/-! ## §114 (C1⁺_η) up to a power of `p` at a (possibly non-onto) pair -/

/-- **THE `η`-MAIN CONJECTURE UP TO `p^{μ_alg}` AT ANY ROW (onto or not) — crux 19606's rows.** GRANTED Kobayashi's Thm. 1.2, 1.3 (`pⁿ`-clause),
2.2η, 4.1η (`pⁿ`-clause) and B. D. Kim's Thm. 3.11η (NAMED facts, hypothesis position), `p ≥ 5` good with `a_p = 0`,
`coeff_{rank V} L_p⁺(V) ≠ 0`, the ANALYTIC NORM SHAPE `Lη = u·T^{rank W}·(1+T)^{deg H}·H(T + ιT)` with `H ∈ ℤ_p[Z]` distinguished IRREDUCIBLE,
`H(0) ≠ 0` (`W = V^{(p*)}`; `μ_an = 0`, `ord = rank W`, `λ_an = rank W + 2 deg H`), and ONE ALGEBRAIC ZERO PAIR `rank W < λ(g)` for the
generator: **`Char X^η(D) = (p^{μ(g)}·Lη)` and `μ(g) ≤ n`** (Thm. 4.1η's `n`). In words: the characteristic ideal of the `η`-datum IS the
analytic ideal up to the factor `p^{μ_alg}`; (C1⁺_η) at this datum ⟺ `μ_alg = 0`. CONDITIONAL on the displayed inputs; certifies no row by itself;
the crux stays OPEN. [cite: Kobayashi2003, Thm. 1.2/1.3 (p. 2), Thm. 2.2 (p. 5), §4 + Thm. 4.1 (p. 8)] [cite: KimBD2008MRL, Thm. 3.11 (p. 93)]
[cite: GreenbergVatsal2000, p. 4 (after Thm. (1.2))] -/
theorem etaCharIdeal_eq_span_C_pow_mul_of_namedFacts_of_invol_of_normShape_of_lt_lam
    (h12 : Kobayashi2003.thm12_signedSelmerDual_finite_torsion)
    (h13 : Kobayashi2003.thm41_signedCharIdeal_divisibility)
    (h22 : Kobayashi2003.thm22_etaSignedSelmerDual_finite_torsion)
    (h41 : Kobayashi2003.thm41_plusEtaCharIdeal_dvd)
    (hFE : Kim2008.thm311_etaSignedSelmerDual_charIdeal_map_invol)
    (hp5 : 5 ≤ p) (hgood : V.HasGoodReductionAtPrime p) (hap : V.frobeniusTrace p = 0)
    (hcertV : ∀ {N : ℕ} [NeZero N] (f : CuspForm (Gamma0 N) 2), IsNewformOf V f →
      ∃ L : IwasawaAlgebra p, Kobayashi2003.IsSignedPAdicLFunction f p 1 L ∧
        PowerSeries.coeff V.mordellWeilRank L ≠ 0)
    {N : ℕ} [NeZero N] {f : CuspForm (Gamma0 N) 2} (hf : IsNewformOf V f) (ϖ : ℚ)
    (hϖ : if Even (p / 2) then (ϖ : ℝ) * V.realPeriodRat = plusPeriod f
      else (ϖ : ℝ) * V.imaginaryPeriodRat = minusPeriod f)
    (Lη : IwasawaAlgebra p) (hL : IsQuadraticBranchPlusLFunction f p ϖ Lη)
    {u : IwasawaAlgebra p} {H : Polynomial ℤ_[p]} (hu : IsUnit u) (hH : H.IsDistinguishedAt (IsLocalRing.maximalIdeal ℤ_[p]))
    (hirr : Irreducible H) (hH0 : H.coeff 0 ≠ 0)
    (hLs : Lη = u * PowerSeries.X ^ (V.quadraticTwist ((-1) ^ (p / 2) * p)).mordellWeilRank *
      ((1 + PowerSeries.X) ^ H.natDegree * PowerSeries.subst (PowerSeries.X + invol p PowerSeries.X) (H : IwasawaAlgebra p)))
    (K₀ : Type) [Field K₀] [NumberField K₀] [IsCyclotomicExtension {p} ℚ K₀]
    [(galRange (K := ℚ) K₀).Normal] (ηq : absoluteGaloisGroup ℚ →* ℤˣ)
    (hηK : ∀ σ ∈ galRange (K := ℚ) K₀, ηq σ = 1) (hη1 : ηq ≠ 1)
    (κ : ZpExtension ℚ p) (γ : absoluteGaloisGroup ℚ) (hκ : κ.IsCyclotomic) (hγ : κ.IsTopGenerator γ)
    (hγK : γ ∈ galRange (K := ℚ) K₀) (hγc : IsCyclotomicVariable p γ)
    (D : EtaSignedSelmerDualData V κ K₀ ℚ_[p] ηq γ 1) {g : IwasawaAlgebra p}
    (hg : D.charIdeal = Ideal.span {g}) (hlam : (V.quadraticTwist ((-1) ^ (p / 2) * p)).mordellWeilRank < lam g) :
    ∃ n : ℕ, mu g ≤ n ∧ lam g = (V.quadraticTwist ((-1) ^ (p / 2) * p)).mordellWeilRank + 2 * H.natDegree ∧
      D.charIdeal = Ideal.span {PowerSeries.C ((p : ℤ_[p]) ^ mu g) * Lη} := by
  have hp2 : p ≠ 2 := by omega
  have hXg := X_pow_twistRank_dvd_etaCharGenerator_of_namedFacts_of_coeff_ne_zero h12 h13 h22 hp5 hgood hap
    (fun f hf => hcertV f hf) hf K₀ ηq hηK hη1 κ γ hκ hγ hγK hγc D hg
  -- Kato side with slack: `g ∣ pⁿ·Lη`
  obtain ⟨hfin, htor⟩ :=
    EtaSignedSelmerDualData.finite_isTorsion_of_thm22 h22 hηK hp2 hgood hap hκ hγ hγK D
  obtain ⟨⟨n, hn⟩, -⟩ := h41 p K₀ ηq hηK hη1 V hp2 hgood hap hf ϖ hϖ Lη hL κ γ hκ hγ hγK hγc D.toLiterature hfin htor
  rw [EtaSignedSelmerDualData.charIdeal_toLiterature, hg, natCast_pow_mul_mem_span_singleton_iff] at hn
  -- the algebraic functional equation at `η` (B. D. Kim Thm. 3.11): `(g)` is `ι`-stable
  have hι : Ideal.span {invol p g} = Ideal.span {g} := by
    have h := hFE p K₀ ηq hηK V (by omega) hgood hap κ γ hκ hγ hγK 1 D.toLiterature
    rw [EtaSignedSelmerDualData.charIdeal_toLiterature] at h
    exact span_invol_eq_of_map_invol_eq h hg
  -- Part XXXV's slack brick
  obtain ⟨r, hr⟩ := exists_two_mul_eq_neg_one (p := p) hp2
  obtain ⟨hmu, -, hlam', hspan⟩ := span_eq_C_pow_mul_of_normShape_of_irreducible_of_lt_lam hr
    (S := PowerSeries.X * PowerSeries.binomialSeries ℤ_[p] r) rfl (Z := PowerSeries.X + invol p PowerSeries.X) rfl hu hH hirr hH0 hLs
    hXg hn hι hlam
  exact ⟨n, hmu, hlam', by rw [hg, hspan]⟩

/-- **`μ_alg = 0` closes the datum.** Under the hypotheses of the previous theorem, if moreover `μ(g) = 0` then `Char X^η(D) = (Lη)` — the
conclusion of (C1⁺_η) for this datum (together with Thm. 2.2η's finiteness/torsion). CONDITIONAL. [cite: Kobayashi2003, §4 Even main conjecture (p. 8)]
[cite: KimBD2008MRL, Thm. 3.11 (p. 93)] -/
theorem etaCharIdeal_eq_span_of_namedFacts_of_invol_of_normShape_of_lt_lam_of_mu
    (h12 : Kobayashi2003.thm12_signedSelmerDual_finite_torsion)
    (h13 : Kobayashi2003.thm41_signedCharIdeal_divisibility)
    (h22 : Kobayashi2003.thm22_etaSignedSelmerDual_finite_torsion)
    (h41 : Kobayashi2003.thm41_plusEtaCharIdeal_dvd)
    (hFE : Kim2008.thm311_etaSignedSelmerDual_charIdeal_map_invol)
    (hp5 : 5 ≤ p) (hgood : V.HasGoodReductionAtPrime p) (hap : V.frobeniusTrace p = 0)
    (hcertV : ∀ {N : ℕ} [NeZero N] (f : CuspForm (Gamma0 N) 2), IsNewformOf V f →
      ∃ L : IwasawaAlgebra p, Kobayashi2003.IsSignedPAdicLFunction f p 1 L ∧
        PowerSeries.coeff V.mordellWeilRank L ≠ 0)
    {N : ℕ} [NeZero N] {f : CuspForm (Gamma0 N) 2} (hf : IsNewformOf V f) (ϖ : ℚ)
    (hϖ : if Even (p / 2) then (ϖ : ℝ) * V.realPeriodRat = plusPeriod f
      else (ϖ : ℝ) * V.imaginaryPeriodRat = minusPeriod f)
    (Lη : IwasawaAlgebra p) (hL : IsQuadraticBranchPlusLFunction f p ϖ Lη)
    {u : IwasawaAlgebra p} {H : Polynomial ℤ_[p]} (hu : IsUnit u) (hH : H.IsDistinguishedAt (IsLocalRing.maximalIdeal ℤ_[p]))
    (hirr : Irreducible H) (hH0 : H.coeff 0 ≠ 0)
    (hLs : Lη = u * PowerSeries.X ^ (V.quadraticTwist ((-1) ^ (p / 2) * p)).mordellWeilRank *
      ((1 + PowerSeries.X) ^ H.natDegree * PowerSeries.subst (PowerSeries.X + invol p PowerSeries.X) (H : IwasawaAlgebra p)))
    (K₀ : Type) [Field K₀] [NumberField K₀] [IsCyclotomicExtension {p} ℚ K₀]
    [(galRange (K := ℚ) K₀).Normal] (ηq : absoluteGaloisGroup ℚ →* ℤˣ)
    (hηK : ∀ σ ∈ galRange (K := ℚ) K₀, ηq σ = 1) (hη1 : ηq ≠ 1)
    (κ : ZpExtension ℚ p) (γ : absoluteGaloisGroup ℚ) (hκ : κ.IsCyclotomic) (hγ : κ.IsTopGenerator γ)
    (hγK : γ ∈ galRange (K := ℚ) K₀) (hγc : IsCyclotomicVariable p γ)
    (D : EtaSignedSelmerDualData V κ K₀ ℚ_[p] ηq γ 1) {g : IwasawaAlgebra p}
    (hg : D.charIdeal = Ideal.span {g}) (hlam : (V.quadraticTwist ((-1) ^ (p / 2) * p)).mordellWeilRank < lam g) (hmu : mu g = 0) :
    D.charIdeal = Ideal.span {Lη} := by
  obtain ⟨-, -, -, hspan⟩ := etaCharIdeal_eq_span_C_pow_mul_of_namedFacts_of_invol_of_normShape_of_lt_lam h12 h13 h22 h41 hFE hp5
    hgood hap (fun f hf => hcertV f hf) hf ϖ hϖ Lη hL hu hH hirr hH0 hLs K₀ ηq hηK hη1 κ γ hκ hγ hγK hγc D hg hlam
  rw [hspan, hmu, pow_zero, map_one, one_mul]

end Pair

end Summit.BirchSwinnertonDyer.BirchSwinnertonDyer.Theorems.EtaThetaFunctionalEquation

end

_ _ _

The answer must hold exactly the lines of the entries above, from the first line through the line that contains "CONJECTURE UP TO", and no others.

/-! ## §114 (C1⁺_η) up to a power of `p` at a (possibly non-onto) pair -/

/-- **THE `η`-MAIN CONJECTURE UP TO `p^{μ_alg}` AT ANY ROW (onto or not) — crux 19606's rows.** GRANTED Kobayashi's Thm. 1.2, 1.3 (`pⁿ`-clause),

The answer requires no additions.